Thursday, March 28, 2002

By Andrew Druckenbrod, Post-Gazette Classical Music Critic

One word is all anyone would need to describe William Caballero's recital Tuesday night: "Wow."

On most weekends, this horn player sits in the back of the Pittsburgh Symphony Orchestra as its principal, since 1989. But Tuesday, the Y Music Society put him front and center at the Jewish Community Center in Squirrel Hill. His brilliant performance simply showed what many PSO members and hardcore fans already know, that Caballero sits at the head table of horn players worldwide, and that he's one of the brightest talents of the orchestra. He's also a wise leader of a horn section that's now one of the strongest in the group, brimming with camaraderie.

Caballero proved to be a creative programmer, too, which is essential since a horn recital isn't a common event. In fact, this was the first time in the 75-plus years of the Y that it had offered one. A mix of contemporary and traditional works, the evening progressed as enjoyably as any recital the venerable series has put on.

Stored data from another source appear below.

import Summits.BirchSwinnertonDyer.Rank1Residual.P2.CongruentNumberSilentEvenFiveGenusParity
import Summits.BirchSwinnertonDyer.Rank1Residual.P2.CongruentNumberSilentEvenFiveThetaDescentRankFamily
import Literature.NumberTheory.QuadraticFields.RedeiReichardtFourRank
import HarnessLib

/-!
# Cell «bsd-monsky» (prover-B): the Rédei–Reichardt binder GONE from route B's whole-family theorem —
# `BSD(E_{2pq}, 2)` for all `p ≡ 5 (mod 8)`, `q ≡ 3 (mod 4)` from {TYZ §3 data, GZK, `hMe`, the `θ`-display};
# and the genus parity `g(2pq) odd ⟺ q ≡ 3 (8) ∨ (p/q) = −1`, now unconditional

HONEST FRAMING (cell `bsd-monsky`, run/shared/lean/pub/bsd-monsky/; README §1: ONE theorem on ONE explicit
infinite family of quadratic twists of the congruent number curve at the prime `2`; not "BSD for rank ≤ 1",
nothing at odd primes, nothing booked until the cross-family referee passes the written proof). Every door
here is CONDITIONAL on named hypotheses; the two conjecture `Prop`s of C-P2-1 stay `@[conjecture]`.

WHAT THIS FILE ADDS. The Literature named fact `redeiReichardt_fourTwoCard_classGroup` (Li–Ma 2008 Thm. 0.4) is
now a THEOREM of the tree: `RedeiReichardt.redeiReichardt_fourTwoCard_classGroup_holds`
(`QuadraticFields/RedeiReichardtFourRank.lean`, seat «linnik», genus theory on ideals). Instantiating the binder `hR`:

* §1 `odd_gK_two_mul_five_mul_iff`: for primes `p ≡ 5 (mod 8)`, `q ≡ 3 (mod 4)`, `g(2pq)` is odd IFF `q ≡ 3 (mod 8)`
  or `(p/q) = −1` — BOTH directions unconditional (the ⟸ direction is also the genus-character theorem of
  `…GenusParity.lean` / `RedeiReichardtTwoPQ.lean`; the ⟹ direction — `g(2pq)` EVEN on `(p/q) = +1`, `q ≡ 7 (8)` —
  needs the principal genus theorem and comes from `_holds`); so on the even-five family route B's Theorem B
  (hypothesis «`g(2pq)` odd») speaks to EXACTLY the rows `𝒮⁻ ∪ {q ≡ 3 (8)}` (PROOF-B §10, now a kernel statement:
  `not_odd_gK_two_mul_five_mul_of_jacobiSym_one_of_seven_mod_eight`).
* §2 `forall_bsdp_two_congruentNumberCurve_two_mul_five_mul_of_thetaDisplay_of_monskyEven (hTYZ hGZK hMe hΘ)`:
  `BSD(E_{2pq}, 2)` on the WHOLE even-five family from FOUR named inputs — TYZ §3 data (`hTYZ`) and GZK (`hGZK`) on
  the `(p/q) = +1` half (U⁺, TYZ Thm 1.2), Monsky's even `2`-Selmer matrix (`hMe`) for the Selmer rows, and route B's
  `θ`-display (`hΘ`) on `𝒮⁻`; no Rédei–Reichardt, no `h515`, no Tian-2014 system. (The Aoki-1999 twin, with `hMe`
  replaced by `Aoki1999.thm22_card_selmerGroup_two`, is filed with route B's Aoki corner.)

Nothing booked; no mark moved.

References: [LiMa2008] Thm. 0.4; [Stevenhagen1995RedeiMatrices] §2; [TianYuanZhang2017] §1 (`g(d)`), Thm. 1.2, Thm. 3.5,
(1.1); [HeathBrown1994SelmerCongruentII] Appendix (Monsky) p. 41; [Miller2011LMS] Def. 1.1; HOME/proof/PROOF-B.md §10.
-/

noncomputable section

open scoped Classical

open WeierstrassCurve NumberField Literature.NumberTheory.EllipticCurves
  Literature.NumberTheory.EllipticCurves.Rank1Residual
  Literature.NumberTheory.EllipticCurves.Rank1Residual.Typed
  Literature.NumberTheory.EllipticCurves.Monsky1990
  Literature.NumberTheory.EllipticCurves.HeathBrown1994
  Literature.NumberTheory.EllipticCurves.HeathBrown1994.Families
  Literature.NumberTheory.EllipticCurves.TianYuanZhang2017
  Literature.NumberTheory.QuadraticFields.RedeiReichardt

set_option autoImplicit false

namespace Summit.BirchSwinnertonDyer.Rank1Residual.P2

open ThetaDescent Conjectures

/-! ## §1 The genus parity on the even-five family, both directions, unconditional -/

/-- **`g(2pq)` odd ⟺ `q ≡ 3 (mod 8)` or `(p/q) = −1`** for primes `p ≡ 5 (mod 8)`, `q ≡ 3 (mod 4)` — UNCONDITIONAL: the
tree's Rédei-matrix decision `odd_genusClassNumber_genusField_two_mul_five_mul_iff` with its binder instantiated by the
theorem `redeiReichardt_fourTwoCard_classGroup_holds`, and `kroneckerBit p q = 1 ⟺ (p/q) = −1`.
[cite: LiMa2008, Thm. 0.4 with Lemma 0.1] [cite: TianYuanZhang2017, §1 (p0002 L78–L82: g(d))] -/
theorem odd_gK_two_mul_five_mul_iff {p q : ℕ} (hp : p.Prime) (hq : q.Prime) (hp5 : p % 8 = 5) (hq4 : q % 4 = 3) :
    Odd (gK (2 * (p * q))) ↔ (q % 8 = 3 ∨ jacobiSym p q = -1) := by
  have hq2 : q ≠ 2 := by omega
  have hne : p ≠ q := fun h => by omega
  have hbit := kroneckerBit_of_jacobiSym hp hq hq2 hne
  have h := odd_genusClassNumber_genusField_two_mul_five_mul_iff redeiReichardt_fourTwoCard_classGroup_holds
    hp hq hp5 hq4
  refine ⟨fun hodd => ?_, fun hc => ?_⟩
  · rcases h.mp hodd with h3 | hk
    · exact Or.inl h3
    · right
      rcases jacobiSym.eq_one_or_neg_one (int_gcd_eq_one_of_primes hp hq hne) with hj | hj
      · rw [hbit.1 hj] at hk; exact absurd hk zero_ne_one
      · exact hj
  · rcases hc with h3 | hj
    · exact h.mpr (Or.inl h3)
    · exact h.mpr (Or.inr (hbit.2 hj))

/-- **`g(2pq)` is EVEN for `(p/q) = +1`, `q ≡ 7 (mod 8)`** (`p ≡ 5 (mod 8)`): the rows of the even-five family on which
route B's Theorem B is silent (PROOF-B §10; there TYZ's own `β`, i.e. the landed `𝒮⁺` theorem, decides). Unconditional.
[cite: LiMa2008, Thm. 0.4 with Lemma 0.1] [cite: TianYuanZhang2017, §1 (p0002 L78–L82)] -/
theorem not_odd_gK_two_mul_five_mul_of_jacobiSym_one_of_seven_mod_eight {p q : ℕ} (hp : p.Prime) (hq : q.Prime)
    (hp5 : p % 8 = 5) (hq7 : q % 8 = 7) (hj : jacobiSym p q = 1) : ¬ Odd (gK (2 * (p * q))) := by
  intro hodd
  rcases (odd_gK_two_mul_five_mul_iff hp hq hp5 (by omega)).mp hodd with h3 | hm
  · omega
  · rw [hj] at hm; norm_num at hm

/-! ## §2 The whole even-five family without the Rédei–Reichardt binder -/

/-- **`BSD(E_{2pq}, 2)` for ALL primes `p ≡ 5 (mod 8)`, `q ≡ 3 (mod 4)` from {`hTYZ`, `hGZK`, `hMe`, `hΘ`}** — route B's
whole-family theorem `…_of_thetaGenusPointDatum_of_monskyEven` with `hR := redeiReichardt_fourTwoCard_classGroup_holds`:
TYZ §3 data + GZK on `(p/q) = +1` (U⁺), the `θ`-display on `𝒮⁻`, Monsky's even matrix for every Selmer row. No
Rédei–Reichardt binder, no `h515`, no Tian-2014 system. CONDITIONAL on the four binders; nothing asserted.
[cite: TianYuanZhang2017, Thm. 1.2, Thm. 3.5 and §1 (1.1)] [cite: HeathBrown1994SelmerCongruentII, Appendix (Monsky) p. 41 L20–L36]
[cite: Miller2011LMS, Def. 1.1 (arXiv:1010.2431 p. 3)] -/
theorem forall_bsdp_two_congruentNumberCurve_two_mul_five_mul_of_thetaDisplay_of_monskyEven
    (hTYZ : tyz_genusPointData) (hGZK : rank_eq_analyticRank_of_analyticRank_le_one)
    (hMe : monsky_card_selmerGroup_two_even)
    (hΘ : ∀ p q : ℕ, p.Prime → q.Prime → p % 8 = 5 → q % 4 = 3 → thetaGenusPointDatum p q) :
    ∀ p q : ℕ, p.Prime → q.Prime → p % 8 = 5 → q % 4 = 3 →
      BSDp (congruentNumberCurve (2 * (p * q))) 2 :=
  forall_bsdp_two_congruentNumberCurve_two_mul_five_mul_of_conjecture_of_monskyEven hTYZ hGZK
    redeiReichardt_fourTwoCard_classGroup_holds hMe (congruentSilentEvenFiveBSDTwo_of_thetaDisplay_of_monskyEven hΘ hMe)

/-- **The same from the CM-level display** {`hTYZ`, `hGZK`, `hMe`, `thetaCMDatum` (D1)–(D7)}. CONDITIONAL; nothing
asserted. [cite: TianYuanZhang2017, Thm. 1.2, Prop. 3.2 (2), Thm. 3.6 (1)(2), Lemma 3.18, Thm. 3.5]
[cite: HeathBrown1994SelmerCongruentII, Appendix (Monsky) p. 41 L20–L36] -/
theorem forall_bsdp_two_congruentNumberCurve_two_mul_five_mul_of_thetaCMDatum_of_monskyEven
    (hTYZ : tyz_genusPointData) (hGZK : rank_eq_analyticRank_of_analyticRank_le_one)
    (hMe : monsky_card_selmerGroup_two_even)
    (hΘ : ∀ p q : ℕ, p.Prime → q.Prime → p % 8 = 5 → q % 4 = 3 → thetaCMDatum p q) :
    ∀ p q : ℕ, p.Prime → q.Prime → p % 8 = 5 → q % 4 = 3 →
      BSDp (congruentNumberCurve (2 * (p * q))) 2 :=
  forall_bsdp_two_congruentNumberCurve_two_mul_five_mul_of_thetaDisplay_of_monskyEven hTYZ hGZK hMe
    (fun p q hp hq hp5 hq4 => thetaGenusPointDatum_of_thetaCMDatum hp hq (hΘ p q hp hq hp5 hq4))

end Summit.BirchSwinnertonDyer.Rank1Residual.P2

end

With Orli Shaham at the piano, Caballero began with Beethoven's Horn Sonata in F major. For the most part, this work from 1800 is about as light as a Beethoven sonata gets; its easy texture and sinuous melodies reminded one more of Haydn. It shows Beethoven nearing the end of his polite first period, ready to embark into uncharted and heroic waters. But it does contain some nice idiomatic writing for the horn, which Caballero launched into. His aggressiveness, combined with the sweetness of his tone and his effortless legato, made for an exquisite combination. Shaham matched him with vigor.

A piece by Messiaen, actually an excerpt from a larger work ("Des Canyons Aux Etoiles") held more interest. "Appel Interstellaire (Interstellar Call)" could've been written by Miles Davis. Through extended techniques -- such as half-valve play -- and repeated mottos in different timbre, it took the unaccompanied horn into cosmic realms. Caballero didn't bat an eye with the difficult playing. The phrasing tautly bound the piece together, which helped the listener buy into Messiaen's overall atmosphere -- desperate loneliness in the face of this huge universe -- and not dwell on the unusual sounds and eerie effects.

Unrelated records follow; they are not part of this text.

import Mathlib
import Literature.Analysis.ValidatedNumerics.TrigLogTables

/-!
# RiemannHypothesis / UniversalFactor — kernel certificate: the theta series `Φ_ℂ(iy)` changes sign on `(0.31, 0.33)`
(negative-side support for crux `LaplaceLoophole`, item stmt-RiemannHypothesis-2575)

With `s_m(y) := (2π²m⁴e^{9iy} − 3πm²e^{5iy}) exp(−πm²e^{4iy})` (the `m`-th term of the complex
continuation `Φ_ℂ(iy) = Σ_{m≥1} s_m(y)` of the Pólya–de Bruijn kernel), this file proves

  `0 < Re Σ_{m≥1} s_m(0.31)`  and  `Re Σ_{m≥1} s_m(0.33) < 0`

(`UniversalFactor.PhiICert.re_tsum_pos_031`, `…re_tsum_neg_033`). The first twelve terms are enclosed in
the kernel-evaluable fixed-point interval arithmetic of
`Literature/Analysis/ValidatedNumerics/FixedPointInterval.lean` (`CB.expI`, `FI.expSmall` + squaring,
`FI.pi`; checked by `decide +kernel`), the tail `m ≥ 13` is bounded crudely by
`Σ 30e^{−4m} ≤ 60e^{−52} < 10⁻²` using only `cos(4y) ≥ 1/5`. Combined with the residue identity
`∫₀^∞ H_0 cosh(a·) = (π/2)Φ_ℂ(ia)` (`LaplaceLoopholeResidueSeries.lean`) and the intermediate value
theorem this shows that the wide-window residue VANISHES at some `a₀ ∈ (0.31, 0.33)`
(numerically `a₀ = 0.3194150268…`): the exceptional branch `ExceptionalWideNoGo` of the kill path of
`LaplaceLoophole` is not vacuous.
-/

noncomputable section

namespace Summit.RiemannHypothesis.RiemannHypothesis.Theorems

open Literature.Analysis.ValidatedNumerics.Numerics
open Complex Real Finset

namespace UniversalFactor.PhiICert

/-! ## The checker (computable) -/

section Checker

/-- `E ↦ E^(2^k)` by `k` squarings. [folklore] -/
def sqIter (E : FI) : ℕ → FI
  | 0 => E
  | k + 1 => sqIter (E.sqr) k

/-- `exp` on `[-2^k, 2^k]`: `exp x = (exp (x/2^k))^(2^k)`. [folklore] -/
def expSq (X : FI) (k : ℕ) : Option FI :=
  match FI.expSmall (X.divNat (2 ^ k)) with
  | some E => some (sqIter E k)
  | none => none

/-- Enclosures of `e^{9iy}, e^{5iy}, e^{4iy}, π, π²`. [folklore] -/
structure Data where
  /-- `∋ e^{9iy}` -/
  A : CB
  /-- `∋ e^{5iy}` -/
  B : CB
  /-- `∋ e^{4iy}` -/
  E : CB
  /-- `∋ π` -/
  piI : FI
  /-- `∋ π²` -/
  pi2 : FI

/-- Enclosure of the term `s_m(y) = (2π²m⁴e^{9iy} − 3πm²e^{5iy})·e^{−πm²cos 4y}·e^{−iπm² sin 4y}`.
[folklore] -/
def termCB (D : Data) (m : ℕ) : Option CB :=
  let poly := ((D.A.mulFI D.pi2).mulInt (2 * (m : ℤ) ^ 4)).sub ((D.B.mulFI D.piI).mulInt (3 * (m : ℤ) ^ 2))
  match expSq ((D.piI.mul D.E.re).mulInt (-((m : ℤ) ^ 2))) 8 with
  | none => none
  | some g =>
    match CB.expI ((D.piI.mul D.E.im).mulInt (-((m : ℤ) ^ 2))) with
    | none => none
    | some h => some ((poly.mulFI g).mul h)

/-- Enclosure of `Σ_{m=1}^{N} s_m(y)`. [folklore] -/
def sumCB (D : Data) : ℕ → Option CB
  | 0 => some (CB.ofInt 0)
  | n + 1 =>
    match sumCB D n, termCB D (n + 1) with
    | some s, some t => some (s.add t)
    | _, _ => none

/-- The data for a rational `y`. [folklore] -/
def mkData (y : ℚ) : Option Data :=
  match CB.expI (FI.ofRat (9 * y)), CB.expI (FI.ofRat (5 * y)), CB.expI (FI.ofRat (4 * y)) with
  | some A, some B, some E => some ⟨A, B, E, FI.pi, FI.pi.sqr⟩
  | _, _, _ => none

/-- `cos 4y ≥ 1/5` and `Re Σ_{m ≤ 12} s_m(y) > 1/100`, in interval arithmetic. [folklore] -/
def checkPos (y : ℚ) : Bool :=
  match mkData y with
  | none => false
  | some D =>
    decide ((SC : ℤ) ≤ D.E.re.lo * 5) &&
    match sumCB D 12 with
    | some S => decide ((SC : ℤ) < S.re.lo * 100)
    | none => false

/-- `cos 4y ≥ 1/5` and `Re Σ_{m ≤ 12} s_m(y) < −1/100`, in interval arithmetic. [folklore] -/
def checkNeg (y : ℚ) : Bool :=
  match mkData y with
  | none => false
  | some D =>
    decide ((SC : ℤ) ≤ D.E.re.lo * 5) &&
    match sumCB D 12 with
    | some S => decide (S.re.hi * 100 < -(SC : ℤ))
    | none => false

end Checker

/-! ## Semantics and soundness of the checker -/

/-- The `m`-th term of `Φ_ℂ` at `u = iy`. [folklore] -/
def term (m : ℕ) (y : ℝ) : ℂ :=
  (2 * π ^ 2 * (m : ℂ) ^ 4 * cexp (9 * (I * y)) - 3 * π * (m : ℂ) ^ 2 * cexp (5 * (I * y))) *
    cexp (-(π * (m : ℂ) ^ 2 * cexp (4 * (I * y))))

/-- Soundness of `sqIter`. [folklore] -/
theorem mem_sqIter {v : ℝ} {E : FI} (h : FI.mem v E) (k : ℕ) : FI.mem (v ^ (2 ^ k)) (sqIter E k) := by
  induction k generalizing v E with
  | zero => simpa [sqIter] using h
  | succ k ih =>
    rw [show sqIter E (k + 1) = sqIter E.sqr k from rfl, pow_succ', pow_mul]
    exact ih (FI.mem_sqr h)

/-- Soundness of `expSq`. [folklore] -/
theorem mem_expSq {x : ℝ} {X Y : FI} {k : ℕ} (h : expSq X k = some Y) (hx : FI.mem x X) :
    FI.mem (Real.exp x) Y := by
  unfold expSq at h
  split at h
  · rename_i E hE
    simp only [Option.some.injEq] at h
    subst h
    have h1 : FI.mem (x / (2 ^ k : ℕ)) (X.divNat (2 ^ k)) := FI.mem_divNat hx (pow_pos (by norm_num) k)
    have h2 := FI.mem_expSmall hE h1
    have h3 := mem_sqIter h2 k
    have h4 : Real.exp (x / (2 ^ k : ℕ)) ^ (2 ^ k) = Real.exp x := by
      rw [← Real.exp_nat_mul]
      congr 1
      push_cast
      field_simp
    rwa [h4] at h3
  · simp at h

/-- `e^{−πm²e^{4iy}} = e^{−πm²cos 4y} · e^{−iπm² sin 4y}`. [folklore] -/
theorem cexp_neg_pi_sq_eq (m : ℕ) (y : ℝ) :
    cexp (-(π * (m : ℂ) ^ 2 * cexp (4 * (I * y)))) =
      (Real.exp (π * Real.cos (4 * y) * ((-((m : ℤ) ^ 2) : ℤ) : ℝ)) : ℂ) *
        cexp (((π * Real.sin (4 * y) * ((-((m : ℤ) ^ 2) : ℤ) : ℝ) : ℝ) : ℂ) * I) := by
  rw [Complex.ofReal_exp, ← Complex.exp_add]
  congr 1
  have h4 : (4 * (I * (y : ℂ))) = ((4 * y : ℝ) : ℂ) * I := by push_cast; ring
  rw [h4, Complex.exp_mul_I, ← Complex.ofReal_cos, ← Complex.ofReal_sin]
  push_cast
  ring

/-- Soundness of `termCB`. [folklore] -/
theorem mem_termCB {y : ℝ} {D : Data} (hA : CB.mem (cexp (9 * (I * y))) D.A)
    (hB : CB.mem (cexp (5 * (I * y))) D.B) (hE : CB.mem (cexp (4 * (I * y))) D.E)
    (hpi : FI.mem π D.piI) (hpi2 : FI.mem (π ^ 2) D.pi2) {m : ℕ} {T : CB} (h : termCB D m = some T) :
    CB.mem (term m y) T := by
  unfold termCB at h
  simp only at h
  split at h
  · simp at h
  · rename_i g hg
    split at h
    · simp at h
    · rename_i hh hexp
      simp only [Option.some.injEq] at h
      subst h
      -- the polynomial factor
      have hpoly : CB.mem (cexp (9 * (I * y)) * ((π ^ 2 : ℝ) : ℂ) * ((2 * (m : ℤ) ^ 4 : ℤ) : ℂ) -
          cexp (5 * (I * y)) * ((π : ℝ) : ℂ) * ((3 * (m : ℤ) ^ 2 : ℤ) : ℂ))
          (((D.A.mulFI D.pi2).mulInt (2 * (m : ℤ) ^ 4)).sub ((D.B.mulFI D.piI).mulInt (3 * (m : ℤ) ^ 2))) :=
        CB.mem_sub (CB.mem_mulInt (CB.mem_mulFI hA hpi2) (2 * (m : ℤ) ^ 4))
          (CB.mem_mulInt (CB.mem_mulFI hB hpi) (3 * (m : ℤ) ^ 2))
      -- the Gaussian modulus
      have hre : FI.mem (Real.cos (4 * y)) D.E.re := by
        have := hE.1
        have e : (cexp (4 * (I * (y : ℂ)))).re = Real.cos (4 * y) := by
          rw [show (4 * (I * (y : ℂ))) = ((4 * y : ℝ) : ℂ) * I by push_cast; ring, Complex.exp_ofReal_mul_I_re]
        rwa [e] at this
      have him : FI.mem (Real.sin (4 * y)) D.E.im := by
        have := hE.2
        have e : (cexp (4 * (I * (y : ℂ)))).im = Real.sin (4 * y) := by
          rw [show (4 * (I * (y : ℂ))) = ((4 * y : ℝ) : ℂ) * I by push_cast; ring, Complex.exp_ofReal_mul_I_im]
        rwa [e] at this
      have hg' : FI.mem (Real.exp (π * Real.cos (4 * y) * ((-((m : ℤ) ^ 2) : ℤ) : ℝ))) g :=
        mem_expSq hg (FI.mem_mulInt (FI.mem_mul hpi hre) (-((m : ℤ) ^ 2)))
      have hh' : CB.mem (cexp (((π * Real.sin (4 * y) * ((-((m : ℤ) ^ 2) : ℤ) : ℝ) : ℝ) : ℂ) * I)) hh :=
        CB.mem_expI hexp (FI.mem_mulInt (FI.mem_mul hpi him) (-((m : ℤ) ^ 2)))
      have hall := CB.mem_mul (CB.mem_mulFI hpoly hg') hh'
      have e : term m y = (cexp (9 * (I * y)) * ((π ^ 2 : ℝ) : ℂ) * ((2 * (m : ℤ) ^ 4 : ℤ) : ℂ) -
          cexp (5 * (I * y)) * ((π : ℝ) : ℂ) * ((3 * (m : ℤ) ^ 2 : ℤ) : ℂ)) *
          (Real.exp (π * Real.cos (4 * y) * ((-((m : ℤ) ^ 2) : ℤ) : ℝ)) : ℂ) *
          cexp (((π * Real.sin (4 * y) * ((-((m : ℤ) ^ 2) : ℤ) : ℝ) : ℝ) : ℂ) * I) := by
        rw [term, cexp_neg_pi_sq_eq, ← mul_assoc]
        congr 1
        push_cast
        ring
      rwa [e]

/-- Soundness of `sumCB`. [folklore] -/
theorem mem_sumCB {y : ℝ} {D : Data} (hA : CB.mem (cexp (9 * (I * y))) D.A)
    (hB : CB.mem (cexp (5 * (I * y))) D.B) (hE : CB.mem (cexp (4 * (I * y))) D.E)
    (hpi : FI.mem π D.piI) (hpi2 : FI.mem (π ^ 2) D.pi2) {N : ℕ} {S : CB} (h : sumCB D N = some S) :
    CB.mem (∑ n ∈ Finset.range N, term (n + 1) y) S := by
  induction N generalizing S with
  | zero =>
    simp only [sumCB, Option.some.injEq] at h
    subst h
    simpa using CB.mem_ofInt 0
  | succ n ih =>
    simp only [sumCB] at h
    split at h
    · rename_i s t hs ht
      simp only [Option.some.injEq] at h
      subst h
      rw [Finset.sum_range_succ]
      exact CB.mem_add (ih hs) (mem_termCB hA hB hE hpi hpi2 ht)
    · simp at h

/-- Soundness of `mkData`. [folklore] -/
theorem mkData_ok {q : ℚ} {D : Data} (h : mkData q = some D) :
    CB.mem (cexp (9 * (I * (q : ℝ)))) D.A ∧ CB.mem (cexp (5 * (I * (q : ℝ)))) D.B ∧
      CB.mem (cexp (4 * (I * (q : ℝ)))) D.E ∧ FI.mem π D.piI ∧ FI.mem (π ^ 2) D.pi2 := by
  unfold mkData at h
  split at h
  · rename_i A B E hA hB hE
    simp only [Option.some.injEq] at h
    subst h
    have eA : cexp (9 * (I * ((q : ℝ) : ℂ))) = cexp ((((9 * q : ℚ) : ℝ) : ℂ) * I) := by
      congr 1; push_cast; ring
    have eB : cexp (5 * (I * ((q : ℝ) : ℂ))) = cexp ((((5 * q : ℚ) : ℝ) : ℂ) * I) := by
      congr 1; push_cast; ring
    have eE : cexp (4 * (I * ((q : ℝ) : ℂ))) = cexp ((((4 * q : ℚ) : ℝ) : ℂ) * I) := by
      congr 1; push_cast; ring
    exact ⟨eA ▸ CB.mem_expI hA (FI.mem_ofRat _), eB ▸ CB.mem_expI hB (FI.mem_ofRat _),
      eE ▸ CB.mem_expI hE (FI.mem_ofRat _), FI.mem_pi, by simpa using FI.mem_sqr FI.mem_pi⟩
  · simp at h

/-- Soundness of `checkPos`: `cos 4y ≥ 1/5` and `Re Σ_{m=1}^{12} s_m(y) > 1/100`. [folklore] -/
theorem checkPos_sound {q : ℚ} (h : checkPos q = true) :
    1 / 5 ≤ Real.cos (4 * (q : ℝ)) ∧ 1 / 100 < (∑ n ∈ Finset.range 12, term (n + 1) (q : ℝ)).re := by
  unfold checkPos at h
  split at h
  · simp at h
  · rename_i D hD
    obtain ⟨hA, hB, hE, hpi, hpi2⟩ := mkData_ok hD
    rw [Bool.and_eq_true, decide_eq_true_eq] at h
    obtain ⟨h1, h2⟩ := h
    split at h2
    · rename_i S hS
      rw [decide_eq_true_eq] at h2
      have hmem := mem_sumCB hA hB hE hpi hpi2 hS
      have hre : FI.mem (Real.cos (4 * (q:ℝ))) D.E.re := by
        have := hE.1
        have e : (cexp (4 * (I * ((q : ℝ) : ℂ)))).re = Real.cos (4 * (q : ℝ)) := by
          rw [show (4 * (I * ((q:ℝ) : ℂ))) = ((4 * (q:ℝ) : ℝ) : ℂ) * I by push_cast; ring,
            Complex.exp_ofReal_mul_I_re]
        rwa [e] at this
      have hSC := SC_pos
      constructor
      · have hlo := hre.1
        have h1' : ((SC : ℤ) : ℝ) ≤ (D.E.re.lo : ℝ) * 5 := by exact_mod_cast h1
        push_cast at h1'
        nlinarith
      · have hlo := hmem.1.1
        have h2' : ((SC : ℤ) : ℝ) < (S.re.lo : ℝ) * 100 := by exact_mod_cast h2
        push_cast at h2'
        nlinarith
    · simp at h2

/-- Soundness of `checkNeg`. [folklore] -/
theorem checkNeg_sound {q : ℚ} (h : checkNeg q = true) :
    1 / 5 ≤ Real.cos (4 * (q : ℝ)) ∧ (∑ n ∈ Finset.range 12, term (n + 1) (q : ℝ)).re < -(1 / 100) := by
  unfold checkNeg at h
  split at h
  · simp at h
  · rename_i D hD
    obtain ⟨hA, hB, hE, hpi, hpi2⟩ := mkData_ok hD
    rw [Bool.and_eq_true, decide_eq_true_eq] at h
    obtain ⟨h1, h2⟩ := h
    split at h2
    · rename_i S hS
      rw [decide_eq_true_eq] at h2
      have hmem := mem_sumCB hA hB hE hpi hpi2 hS
      have hre : FI.mem (Real.cos (4 * (q:ℝ))) D.E.re := by
        have := hE.1
        have e : (cexp (4 * (I * ((q : ℝ) : ℂ)))).re = Real.cos (4 * (q : ℝ)) := by
          rw [show (4 * (I * ((q:ℝ) : ℂ))) = ((4 * (q:ℝ) : ℝ) : ℂ) * I by push_cast; ring,
            Complex.exp_ofReal_mul_I_re]
        rwa [e] at this
      have hSC := SC_pos
      constructor
      · have hlo := hre.1
        have h1' : ((SC : ℤ) : ℝ) ≤ (D.E.re.lo : ℝ) * 5 := by exact_mod_cast h1
        push_cast at h1'
        nlinarith
      · have hhi := hmem.1.2
        have h2' : (S.re.hi : ℝ) * 100 < -((SC : ℤ) : ℝ) := by exact_mod_cast h2
        push_cast at h2'
        nlinarith
    · simp at h2

/-! ## The kernel accepts the two certificates -/

/-- **The kernel accepts the certificate at `y = 0.31`.** [folklore] -/
theorem checkPos_031 : checkPos (31 / 100) = true := by
  decide +kernel

/-- **The kernel accepts the certificate at `y = 0.33`.** [folklore] -/
theorem checkNeg_033 : checkNeg (33 / 100) = true := by
  decide +kernel


end UniversalFactor.PhiICert

end Summit.RiemannHypothesis.RiemannHypothesis.Theorems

A Reza Vali piece followed. "Three Folk Songs" is an arrangement for horn and piano of a larger work called "Folk Song Set No. 12a" for string quartet, piano and voice. The vocal part translated well in the arrangement, as Caballero had marvelous melodies to expound upon. Vali, a composer at Carnegie Mellon University, has a penchant for merging the songs of his birthplace (Iran) and Western classical form. With admirable communication, Shaham and Caballero dug into the essence of these instrumental songs, from the sensual to the dainty to the energetic.

After intermission came the prize of the evening, Brahms' Trio in E-flat major for horn, violin and piano. Written in 1865 shortly after his mother died, it teams with heartbreak and sorrow but with a sense that life moves on.

This is apparent in the trio's form itself, which starts out unconventionally as a rondo, followed by two movements rather untypical in mood and texture.

The vitality of the finale, however, points toward the life that remains to be lived, and lived with joy. Brahms imbued it with the color and smells of a walk in the woods, using the horn's symbolic connection with outdoors. Here violinist Adele Anthony, who played a bit loudly but meshed artistically, joined the duo. After a tentative opening to the first movement, the three embraced the challenge and captured the emotional statement of a composer who rarely let that window to his heart open.

Powerful blasts and delicate entrances, legato melodies and punchy passages, extended techniques and old-school methods, color and virtuosity -- Caballero displayed it all.